[Collection entries]
__________________________________________________

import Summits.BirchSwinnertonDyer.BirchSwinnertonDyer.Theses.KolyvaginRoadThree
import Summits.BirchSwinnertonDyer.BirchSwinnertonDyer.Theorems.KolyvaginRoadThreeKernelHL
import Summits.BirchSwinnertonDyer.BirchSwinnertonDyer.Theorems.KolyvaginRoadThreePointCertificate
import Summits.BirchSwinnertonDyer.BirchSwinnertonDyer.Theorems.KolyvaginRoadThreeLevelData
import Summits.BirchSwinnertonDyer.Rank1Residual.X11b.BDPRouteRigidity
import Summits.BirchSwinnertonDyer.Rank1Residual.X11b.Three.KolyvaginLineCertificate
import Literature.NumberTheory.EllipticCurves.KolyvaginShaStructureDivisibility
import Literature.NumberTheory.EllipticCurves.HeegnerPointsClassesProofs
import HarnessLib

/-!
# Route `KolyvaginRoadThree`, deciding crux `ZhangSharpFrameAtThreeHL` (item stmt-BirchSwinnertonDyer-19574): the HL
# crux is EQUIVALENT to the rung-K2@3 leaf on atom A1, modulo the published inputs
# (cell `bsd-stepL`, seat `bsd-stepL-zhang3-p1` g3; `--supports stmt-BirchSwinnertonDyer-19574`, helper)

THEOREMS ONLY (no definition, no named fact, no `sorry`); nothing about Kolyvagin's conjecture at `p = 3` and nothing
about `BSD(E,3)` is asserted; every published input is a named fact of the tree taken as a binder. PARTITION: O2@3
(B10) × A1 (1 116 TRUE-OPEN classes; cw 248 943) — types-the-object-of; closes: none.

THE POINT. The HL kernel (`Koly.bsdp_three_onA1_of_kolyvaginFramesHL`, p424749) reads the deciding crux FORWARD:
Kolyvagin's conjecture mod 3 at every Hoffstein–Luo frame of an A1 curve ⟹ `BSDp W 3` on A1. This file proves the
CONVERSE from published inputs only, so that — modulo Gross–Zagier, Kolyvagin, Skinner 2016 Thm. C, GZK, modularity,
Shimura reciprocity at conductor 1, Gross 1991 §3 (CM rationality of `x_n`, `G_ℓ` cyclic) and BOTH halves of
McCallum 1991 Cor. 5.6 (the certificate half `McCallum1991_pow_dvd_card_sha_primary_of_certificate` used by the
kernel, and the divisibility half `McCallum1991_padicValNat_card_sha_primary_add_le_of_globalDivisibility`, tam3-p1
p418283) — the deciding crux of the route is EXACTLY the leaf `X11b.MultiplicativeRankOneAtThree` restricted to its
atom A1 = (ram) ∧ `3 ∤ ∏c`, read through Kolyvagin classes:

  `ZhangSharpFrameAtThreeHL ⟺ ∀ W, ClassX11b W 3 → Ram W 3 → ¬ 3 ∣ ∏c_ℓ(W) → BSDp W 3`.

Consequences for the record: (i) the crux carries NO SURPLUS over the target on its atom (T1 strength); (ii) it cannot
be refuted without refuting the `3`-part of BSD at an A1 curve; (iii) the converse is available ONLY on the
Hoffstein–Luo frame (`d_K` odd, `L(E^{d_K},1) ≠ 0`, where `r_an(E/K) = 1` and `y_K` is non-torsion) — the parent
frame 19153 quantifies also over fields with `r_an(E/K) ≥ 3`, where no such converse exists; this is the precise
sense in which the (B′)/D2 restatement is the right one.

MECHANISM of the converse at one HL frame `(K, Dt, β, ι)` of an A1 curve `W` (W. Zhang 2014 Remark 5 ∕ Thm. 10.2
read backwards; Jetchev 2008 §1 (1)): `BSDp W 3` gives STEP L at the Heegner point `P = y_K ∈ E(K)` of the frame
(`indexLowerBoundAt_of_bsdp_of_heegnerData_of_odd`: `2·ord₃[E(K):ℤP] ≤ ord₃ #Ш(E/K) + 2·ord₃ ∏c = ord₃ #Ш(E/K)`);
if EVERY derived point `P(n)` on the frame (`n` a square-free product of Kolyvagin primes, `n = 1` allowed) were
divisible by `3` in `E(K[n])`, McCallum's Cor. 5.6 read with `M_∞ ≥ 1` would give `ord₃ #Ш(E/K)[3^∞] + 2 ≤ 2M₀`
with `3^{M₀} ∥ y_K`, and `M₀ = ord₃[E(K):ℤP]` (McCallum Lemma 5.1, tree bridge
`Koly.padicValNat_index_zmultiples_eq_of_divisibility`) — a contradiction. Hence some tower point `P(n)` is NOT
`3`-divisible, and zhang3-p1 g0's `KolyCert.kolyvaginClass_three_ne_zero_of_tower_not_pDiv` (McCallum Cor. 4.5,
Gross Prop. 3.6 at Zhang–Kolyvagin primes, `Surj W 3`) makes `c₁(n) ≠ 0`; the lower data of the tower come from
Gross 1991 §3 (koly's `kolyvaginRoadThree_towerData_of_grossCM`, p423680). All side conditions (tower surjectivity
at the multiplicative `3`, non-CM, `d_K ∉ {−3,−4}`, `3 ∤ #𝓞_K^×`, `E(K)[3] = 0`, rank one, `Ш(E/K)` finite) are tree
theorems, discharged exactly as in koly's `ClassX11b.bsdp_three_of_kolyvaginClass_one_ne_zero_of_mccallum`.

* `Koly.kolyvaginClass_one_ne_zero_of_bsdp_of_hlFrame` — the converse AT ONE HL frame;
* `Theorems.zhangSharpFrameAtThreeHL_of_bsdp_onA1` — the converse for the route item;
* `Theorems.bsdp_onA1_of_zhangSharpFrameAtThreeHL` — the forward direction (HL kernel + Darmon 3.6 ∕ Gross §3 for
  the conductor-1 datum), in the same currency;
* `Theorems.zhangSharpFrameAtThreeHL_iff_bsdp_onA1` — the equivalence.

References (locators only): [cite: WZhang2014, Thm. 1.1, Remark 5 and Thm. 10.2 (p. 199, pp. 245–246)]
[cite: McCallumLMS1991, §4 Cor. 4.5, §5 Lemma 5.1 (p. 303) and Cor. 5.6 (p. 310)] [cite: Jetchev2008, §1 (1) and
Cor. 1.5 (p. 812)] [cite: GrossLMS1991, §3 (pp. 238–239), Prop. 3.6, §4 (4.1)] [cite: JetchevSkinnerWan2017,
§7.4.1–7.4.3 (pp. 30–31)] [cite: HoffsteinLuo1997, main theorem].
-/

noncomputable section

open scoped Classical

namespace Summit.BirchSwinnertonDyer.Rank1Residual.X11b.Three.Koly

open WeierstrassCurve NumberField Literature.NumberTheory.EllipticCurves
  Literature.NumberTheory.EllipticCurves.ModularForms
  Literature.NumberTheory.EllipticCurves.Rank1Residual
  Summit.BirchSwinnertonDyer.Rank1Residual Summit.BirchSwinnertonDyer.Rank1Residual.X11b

__________________________________________________

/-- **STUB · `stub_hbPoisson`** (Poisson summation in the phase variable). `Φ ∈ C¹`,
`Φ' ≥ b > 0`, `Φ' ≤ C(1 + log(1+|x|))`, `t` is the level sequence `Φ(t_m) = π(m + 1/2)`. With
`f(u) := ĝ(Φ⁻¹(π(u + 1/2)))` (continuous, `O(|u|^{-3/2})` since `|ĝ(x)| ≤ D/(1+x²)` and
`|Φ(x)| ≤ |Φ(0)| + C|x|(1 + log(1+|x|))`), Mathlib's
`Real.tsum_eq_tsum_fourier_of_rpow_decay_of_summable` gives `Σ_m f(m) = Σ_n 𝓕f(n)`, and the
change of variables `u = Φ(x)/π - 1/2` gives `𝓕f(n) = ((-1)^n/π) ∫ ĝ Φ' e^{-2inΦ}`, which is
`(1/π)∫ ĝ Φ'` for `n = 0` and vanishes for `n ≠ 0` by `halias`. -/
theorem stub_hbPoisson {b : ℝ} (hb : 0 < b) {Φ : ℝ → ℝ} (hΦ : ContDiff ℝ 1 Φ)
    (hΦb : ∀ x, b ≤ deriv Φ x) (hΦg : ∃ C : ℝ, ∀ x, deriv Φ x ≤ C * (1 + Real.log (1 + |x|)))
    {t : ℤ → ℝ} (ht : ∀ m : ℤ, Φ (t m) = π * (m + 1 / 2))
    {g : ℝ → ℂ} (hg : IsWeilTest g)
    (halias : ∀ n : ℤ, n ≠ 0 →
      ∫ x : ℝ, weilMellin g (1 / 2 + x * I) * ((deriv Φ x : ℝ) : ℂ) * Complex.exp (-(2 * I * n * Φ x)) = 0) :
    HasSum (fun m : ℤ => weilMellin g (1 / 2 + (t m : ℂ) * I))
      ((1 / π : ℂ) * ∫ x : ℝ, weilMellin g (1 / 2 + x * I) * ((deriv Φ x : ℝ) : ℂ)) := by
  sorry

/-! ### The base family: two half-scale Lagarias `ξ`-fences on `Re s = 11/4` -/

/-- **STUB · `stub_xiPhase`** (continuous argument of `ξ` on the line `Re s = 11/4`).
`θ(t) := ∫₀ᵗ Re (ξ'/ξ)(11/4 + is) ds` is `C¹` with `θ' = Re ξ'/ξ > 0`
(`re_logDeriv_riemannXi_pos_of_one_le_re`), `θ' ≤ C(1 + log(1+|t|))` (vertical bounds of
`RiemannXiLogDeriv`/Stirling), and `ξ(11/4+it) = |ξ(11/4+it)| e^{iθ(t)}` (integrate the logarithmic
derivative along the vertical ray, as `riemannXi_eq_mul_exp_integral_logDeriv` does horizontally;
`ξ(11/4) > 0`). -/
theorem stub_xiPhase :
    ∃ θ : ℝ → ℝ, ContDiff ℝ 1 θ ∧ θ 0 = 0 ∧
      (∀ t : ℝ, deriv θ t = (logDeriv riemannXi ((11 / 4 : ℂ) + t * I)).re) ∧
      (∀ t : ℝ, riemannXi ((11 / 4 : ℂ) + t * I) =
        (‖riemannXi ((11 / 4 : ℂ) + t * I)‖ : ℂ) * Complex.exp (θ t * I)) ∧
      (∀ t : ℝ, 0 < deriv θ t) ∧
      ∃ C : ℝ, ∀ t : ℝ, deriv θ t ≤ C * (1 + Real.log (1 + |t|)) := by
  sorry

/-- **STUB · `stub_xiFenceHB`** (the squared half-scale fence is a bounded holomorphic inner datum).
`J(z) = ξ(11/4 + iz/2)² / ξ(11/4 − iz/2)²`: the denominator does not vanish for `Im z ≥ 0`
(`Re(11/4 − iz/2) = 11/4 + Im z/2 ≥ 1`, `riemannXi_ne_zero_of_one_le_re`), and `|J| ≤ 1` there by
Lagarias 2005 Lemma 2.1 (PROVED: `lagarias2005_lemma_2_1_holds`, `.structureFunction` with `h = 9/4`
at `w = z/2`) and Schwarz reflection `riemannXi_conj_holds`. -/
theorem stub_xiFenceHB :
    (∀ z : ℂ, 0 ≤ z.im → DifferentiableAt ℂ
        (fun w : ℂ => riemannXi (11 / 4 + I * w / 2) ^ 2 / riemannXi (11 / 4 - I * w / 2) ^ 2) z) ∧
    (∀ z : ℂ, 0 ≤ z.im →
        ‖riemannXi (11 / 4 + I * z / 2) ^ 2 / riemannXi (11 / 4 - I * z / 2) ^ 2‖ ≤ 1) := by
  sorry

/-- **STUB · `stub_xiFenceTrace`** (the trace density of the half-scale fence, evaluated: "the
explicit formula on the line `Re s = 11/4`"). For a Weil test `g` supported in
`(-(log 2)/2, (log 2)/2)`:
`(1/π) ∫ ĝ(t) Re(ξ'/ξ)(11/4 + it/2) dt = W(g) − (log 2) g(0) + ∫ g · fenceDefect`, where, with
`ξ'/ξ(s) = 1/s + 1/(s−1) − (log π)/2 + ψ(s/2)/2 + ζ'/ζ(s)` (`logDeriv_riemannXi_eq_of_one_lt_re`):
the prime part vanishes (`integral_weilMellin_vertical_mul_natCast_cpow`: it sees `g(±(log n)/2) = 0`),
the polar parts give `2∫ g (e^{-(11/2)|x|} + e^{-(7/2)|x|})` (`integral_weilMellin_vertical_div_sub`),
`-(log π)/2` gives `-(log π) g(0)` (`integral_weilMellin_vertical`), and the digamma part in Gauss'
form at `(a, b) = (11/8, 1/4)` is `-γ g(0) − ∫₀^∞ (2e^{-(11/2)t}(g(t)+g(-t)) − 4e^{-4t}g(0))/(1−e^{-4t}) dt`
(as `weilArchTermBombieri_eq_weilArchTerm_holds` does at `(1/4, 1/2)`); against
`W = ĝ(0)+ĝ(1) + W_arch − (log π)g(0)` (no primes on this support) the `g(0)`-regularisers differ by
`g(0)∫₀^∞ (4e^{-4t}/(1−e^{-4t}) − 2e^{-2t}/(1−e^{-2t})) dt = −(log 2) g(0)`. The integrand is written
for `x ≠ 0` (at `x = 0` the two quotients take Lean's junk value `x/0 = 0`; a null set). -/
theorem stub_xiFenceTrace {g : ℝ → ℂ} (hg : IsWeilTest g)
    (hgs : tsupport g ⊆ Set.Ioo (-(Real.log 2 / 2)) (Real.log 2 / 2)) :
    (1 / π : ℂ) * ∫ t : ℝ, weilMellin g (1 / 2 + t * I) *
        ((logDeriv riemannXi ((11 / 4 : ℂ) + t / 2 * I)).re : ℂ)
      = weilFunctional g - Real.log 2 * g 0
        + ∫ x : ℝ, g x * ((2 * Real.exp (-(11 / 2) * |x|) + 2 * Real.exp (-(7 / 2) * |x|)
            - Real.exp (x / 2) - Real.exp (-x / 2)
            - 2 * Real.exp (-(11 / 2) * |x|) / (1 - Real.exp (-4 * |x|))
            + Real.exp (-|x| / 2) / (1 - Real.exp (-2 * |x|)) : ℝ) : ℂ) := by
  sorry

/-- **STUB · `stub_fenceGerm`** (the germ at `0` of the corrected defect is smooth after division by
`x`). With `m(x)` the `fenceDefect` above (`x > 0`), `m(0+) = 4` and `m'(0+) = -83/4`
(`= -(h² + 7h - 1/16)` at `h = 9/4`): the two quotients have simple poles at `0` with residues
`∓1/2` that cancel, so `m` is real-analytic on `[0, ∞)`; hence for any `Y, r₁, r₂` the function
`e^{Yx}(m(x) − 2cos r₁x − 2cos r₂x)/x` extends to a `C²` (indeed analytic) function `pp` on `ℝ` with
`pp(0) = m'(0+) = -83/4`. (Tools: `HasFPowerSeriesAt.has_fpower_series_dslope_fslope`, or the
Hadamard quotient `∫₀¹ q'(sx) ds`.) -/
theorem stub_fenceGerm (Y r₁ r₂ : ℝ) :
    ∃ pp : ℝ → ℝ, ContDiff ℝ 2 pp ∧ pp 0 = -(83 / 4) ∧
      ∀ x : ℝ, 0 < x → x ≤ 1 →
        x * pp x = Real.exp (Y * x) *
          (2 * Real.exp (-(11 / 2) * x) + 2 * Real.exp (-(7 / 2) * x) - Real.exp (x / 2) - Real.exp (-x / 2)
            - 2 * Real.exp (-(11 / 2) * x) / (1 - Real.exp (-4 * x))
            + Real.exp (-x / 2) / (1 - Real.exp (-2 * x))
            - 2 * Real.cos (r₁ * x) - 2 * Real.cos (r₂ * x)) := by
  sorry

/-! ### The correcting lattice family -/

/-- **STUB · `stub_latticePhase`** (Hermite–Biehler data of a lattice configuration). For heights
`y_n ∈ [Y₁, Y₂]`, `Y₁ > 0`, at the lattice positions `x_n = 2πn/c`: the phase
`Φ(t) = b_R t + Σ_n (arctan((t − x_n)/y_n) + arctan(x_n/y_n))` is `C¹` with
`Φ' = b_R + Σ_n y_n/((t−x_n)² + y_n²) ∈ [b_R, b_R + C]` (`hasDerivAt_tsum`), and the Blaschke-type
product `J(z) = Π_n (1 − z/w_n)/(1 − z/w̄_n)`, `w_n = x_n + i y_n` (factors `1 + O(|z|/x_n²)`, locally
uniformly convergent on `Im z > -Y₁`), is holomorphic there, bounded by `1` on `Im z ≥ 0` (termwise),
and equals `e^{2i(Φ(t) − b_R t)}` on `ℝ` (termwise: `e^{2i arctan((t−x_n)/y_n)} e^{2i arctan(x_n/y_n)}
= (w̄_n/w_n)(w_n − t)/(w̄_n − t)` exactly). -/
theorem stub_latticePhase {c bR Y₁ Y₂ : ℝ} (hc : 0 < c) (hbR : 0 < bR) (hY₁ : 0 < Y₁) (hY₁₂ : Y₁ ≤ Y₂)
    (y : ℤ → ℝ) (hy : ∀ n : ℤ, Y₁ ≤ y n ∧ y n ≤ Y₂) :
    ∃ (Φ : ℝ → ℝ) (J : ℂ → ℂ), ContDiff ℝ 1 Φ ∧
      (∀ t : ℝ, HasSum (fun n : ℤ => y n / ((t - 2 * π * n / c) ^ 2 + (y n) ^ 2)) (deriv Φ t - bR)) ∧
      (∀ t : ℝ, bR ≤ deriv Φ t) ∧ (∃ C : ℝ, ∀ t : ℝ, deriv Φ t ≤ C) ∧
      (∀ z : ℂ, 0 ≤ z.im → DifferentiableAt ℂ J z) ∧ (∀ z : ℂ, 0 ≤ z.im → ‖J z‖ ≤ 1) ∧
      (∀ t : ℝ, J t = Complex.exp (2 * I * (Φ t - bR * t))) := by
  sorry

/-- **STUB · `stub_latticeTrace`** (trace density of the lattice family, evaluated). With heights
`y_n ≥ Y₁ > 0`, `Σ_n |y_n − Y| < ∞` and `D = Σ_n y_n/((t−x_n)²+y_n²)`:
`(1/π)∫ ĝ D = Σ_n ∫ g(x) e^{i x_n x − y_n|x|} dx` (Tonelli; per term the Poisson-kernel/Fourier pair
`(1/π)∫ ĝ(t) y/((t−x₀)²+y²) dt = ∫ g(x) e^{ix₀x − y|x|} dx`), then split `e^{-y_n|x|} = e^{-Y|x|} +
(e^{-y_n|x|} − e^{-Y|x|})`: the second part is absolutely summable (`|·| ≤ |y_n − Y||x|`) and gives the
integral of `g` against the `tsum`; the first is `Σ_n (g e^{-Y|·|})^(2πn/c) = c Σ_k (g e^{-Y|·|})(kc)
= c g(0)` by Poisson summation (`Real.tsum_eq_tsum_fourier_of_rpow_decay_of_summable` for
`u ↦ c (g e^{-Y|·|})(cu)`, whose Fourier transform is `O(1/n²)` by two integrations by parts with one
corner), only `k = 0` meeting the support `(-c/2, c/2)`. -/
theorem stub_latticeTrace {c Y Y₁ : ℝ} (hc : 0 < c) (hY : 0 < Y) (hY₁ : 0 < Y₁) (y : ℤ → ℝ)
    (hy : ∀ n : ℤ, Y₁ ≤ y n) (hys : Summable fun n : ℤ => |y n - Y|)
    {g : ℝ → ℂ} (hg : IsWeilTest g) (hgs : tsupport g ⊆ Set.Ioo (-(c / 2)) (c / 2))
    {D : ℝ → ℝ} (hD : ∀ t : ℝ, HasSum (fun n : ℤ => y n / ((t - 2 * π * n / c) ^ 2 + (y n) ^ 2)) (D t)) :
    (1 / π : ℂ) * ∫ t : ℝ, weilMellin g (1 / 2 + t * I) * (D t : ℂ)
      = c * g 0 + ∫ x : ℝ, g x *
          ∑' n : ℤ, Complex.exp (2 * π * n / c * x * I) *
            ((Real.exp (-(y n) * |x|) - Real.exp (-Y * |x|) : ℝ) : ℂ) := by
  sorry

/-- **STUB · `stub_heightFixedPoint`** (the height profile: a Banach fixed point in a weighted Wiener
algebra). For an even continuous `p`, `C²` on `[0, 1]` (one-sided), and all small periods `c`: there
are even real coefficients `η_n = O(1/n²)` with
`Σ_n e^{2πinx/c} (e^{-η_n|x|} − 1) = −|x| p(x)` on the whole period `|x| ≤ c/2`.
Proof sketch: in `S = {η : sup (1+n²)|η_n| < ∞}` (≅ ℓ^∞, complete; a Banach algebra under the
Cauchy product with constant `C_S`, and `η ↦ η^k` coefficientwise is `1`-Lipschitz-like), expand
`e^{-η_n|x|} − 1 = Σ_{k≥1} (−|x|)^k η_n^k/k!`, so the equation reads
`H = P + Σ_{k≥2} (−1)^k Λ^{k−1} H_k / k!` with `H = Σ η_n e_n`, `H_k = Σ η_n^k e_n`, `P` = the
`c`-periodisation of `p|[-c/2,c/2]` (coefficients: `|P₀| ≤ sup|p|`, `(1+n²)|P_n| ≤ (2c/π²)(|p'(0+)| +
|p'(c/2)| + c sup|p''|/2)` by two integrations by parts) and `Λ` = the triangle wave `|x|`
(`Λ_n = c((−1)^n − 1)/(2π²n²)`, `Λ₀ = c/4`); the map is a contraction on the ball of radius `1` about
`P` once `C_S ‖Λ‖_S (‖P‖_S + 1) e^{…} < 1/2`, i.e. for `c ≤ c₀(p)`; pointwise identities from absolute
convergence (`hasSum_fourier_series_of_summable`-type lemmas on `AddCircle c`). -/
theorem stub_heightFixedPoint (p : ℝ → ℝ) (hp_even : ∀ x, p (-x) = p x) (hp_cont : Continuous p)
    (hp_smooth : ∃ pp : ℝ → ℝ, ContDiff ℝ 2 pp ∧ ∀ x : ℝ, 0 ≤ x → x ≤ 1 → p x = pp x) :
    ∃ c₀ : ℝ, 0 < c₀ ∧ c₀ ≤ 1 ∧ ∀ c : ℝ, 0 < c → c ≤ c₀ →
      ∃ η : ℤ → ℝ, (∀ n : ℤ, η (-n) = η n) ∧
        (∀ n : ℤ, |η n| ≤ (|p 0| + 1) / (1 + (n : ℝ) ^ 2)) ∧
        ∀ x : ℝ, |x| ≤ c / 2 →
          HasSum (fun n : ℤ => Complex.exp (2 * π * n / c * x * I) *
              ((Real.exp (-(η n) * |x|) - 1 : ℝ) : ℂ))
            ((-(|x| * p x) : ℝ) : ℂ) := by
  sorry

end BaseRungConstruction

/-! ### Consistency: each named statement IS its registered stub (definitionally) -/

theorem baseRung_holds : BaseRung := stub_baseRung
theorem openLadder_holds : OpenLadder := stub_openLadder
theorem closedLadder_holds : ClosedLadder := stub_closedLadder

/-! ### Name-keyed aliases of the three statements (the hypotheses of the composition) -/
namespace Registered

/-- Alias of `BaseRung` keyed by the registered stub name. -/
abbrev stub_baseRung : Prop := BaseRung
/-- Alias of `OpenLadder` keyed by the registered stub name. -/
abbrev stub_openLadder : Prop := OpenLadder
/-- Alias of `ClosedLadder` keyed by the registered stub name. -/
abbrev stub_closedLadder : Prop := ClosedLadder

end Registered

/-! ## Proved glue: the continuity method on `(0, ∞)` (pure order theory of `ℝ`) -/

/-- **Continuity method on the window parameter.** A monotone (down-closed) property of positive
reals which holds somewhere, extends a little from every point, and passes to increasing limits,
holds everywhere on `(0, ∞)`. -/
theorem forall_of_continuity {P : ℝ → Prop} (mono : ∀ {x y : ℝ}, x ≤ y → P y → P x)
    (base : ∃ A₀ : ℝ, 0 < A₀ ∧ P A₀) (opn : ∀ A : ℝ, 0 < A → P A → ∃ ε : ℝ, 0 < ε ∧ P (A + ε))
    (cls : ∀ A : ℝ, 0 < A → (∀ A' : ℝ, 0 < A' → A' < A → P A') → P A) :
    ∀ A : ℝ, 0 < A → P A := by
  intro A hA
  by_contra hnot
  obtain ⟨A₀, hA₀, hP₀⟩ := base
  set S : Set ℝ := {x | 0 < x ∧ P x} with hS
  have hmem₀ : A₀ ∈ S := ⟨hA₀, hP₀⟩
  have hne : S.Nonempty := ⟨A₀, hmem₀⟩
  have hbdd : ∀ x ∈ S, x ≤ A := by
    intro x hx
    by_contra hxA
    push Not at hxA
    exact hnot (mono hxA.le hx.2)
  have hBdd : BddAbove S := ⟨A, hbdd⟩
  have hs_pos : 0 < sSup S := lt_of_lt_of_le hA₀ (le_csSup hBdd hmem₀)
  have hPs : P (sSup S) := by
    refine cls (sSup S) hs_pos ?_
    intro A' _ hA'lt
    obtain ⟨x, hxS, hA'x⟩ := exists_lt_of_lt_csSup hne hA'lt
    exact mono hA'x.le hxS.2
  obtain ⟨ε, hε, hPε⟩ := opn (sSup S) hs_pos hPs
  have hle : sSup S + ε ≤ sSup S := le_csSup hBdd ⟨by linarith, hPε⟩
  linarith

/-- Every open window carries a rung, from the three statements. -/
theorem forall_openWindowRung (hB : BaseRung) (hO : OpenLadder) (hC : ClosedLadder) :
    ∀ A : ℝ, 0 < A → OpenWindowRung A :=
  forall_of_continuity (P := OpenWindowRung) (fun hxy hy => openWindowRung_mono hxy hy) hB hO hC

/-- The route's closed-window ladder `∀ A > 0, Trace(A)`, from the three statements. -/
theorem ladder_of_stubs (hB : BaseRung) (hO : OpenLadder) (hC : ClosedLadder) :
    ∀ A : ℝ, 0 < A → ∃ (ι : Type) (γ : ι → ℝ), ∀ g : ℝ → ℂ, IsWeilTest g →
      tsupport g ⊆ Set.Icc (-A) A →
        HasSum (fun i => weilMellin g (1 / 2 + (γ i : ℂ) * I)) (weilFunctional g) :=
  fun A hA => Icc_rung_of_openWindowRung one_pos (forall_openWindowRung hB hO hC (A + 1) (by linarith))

__________________________________________________

[Your goal]
Pull out the lines above in which the word "atom" appears.

[Response to this task]
# crux is EQUIVALENT to the rung-K2@3 leaf on atom A1, modulo the published inputs
atom A1 = (ram) ∧ `3 ∤ ∏c`, read through Kolyvagin classes:
Consequences for the record: (i) the crux carries NO SURPLUS over the target on its atom (T1 strength); (ii) it cannot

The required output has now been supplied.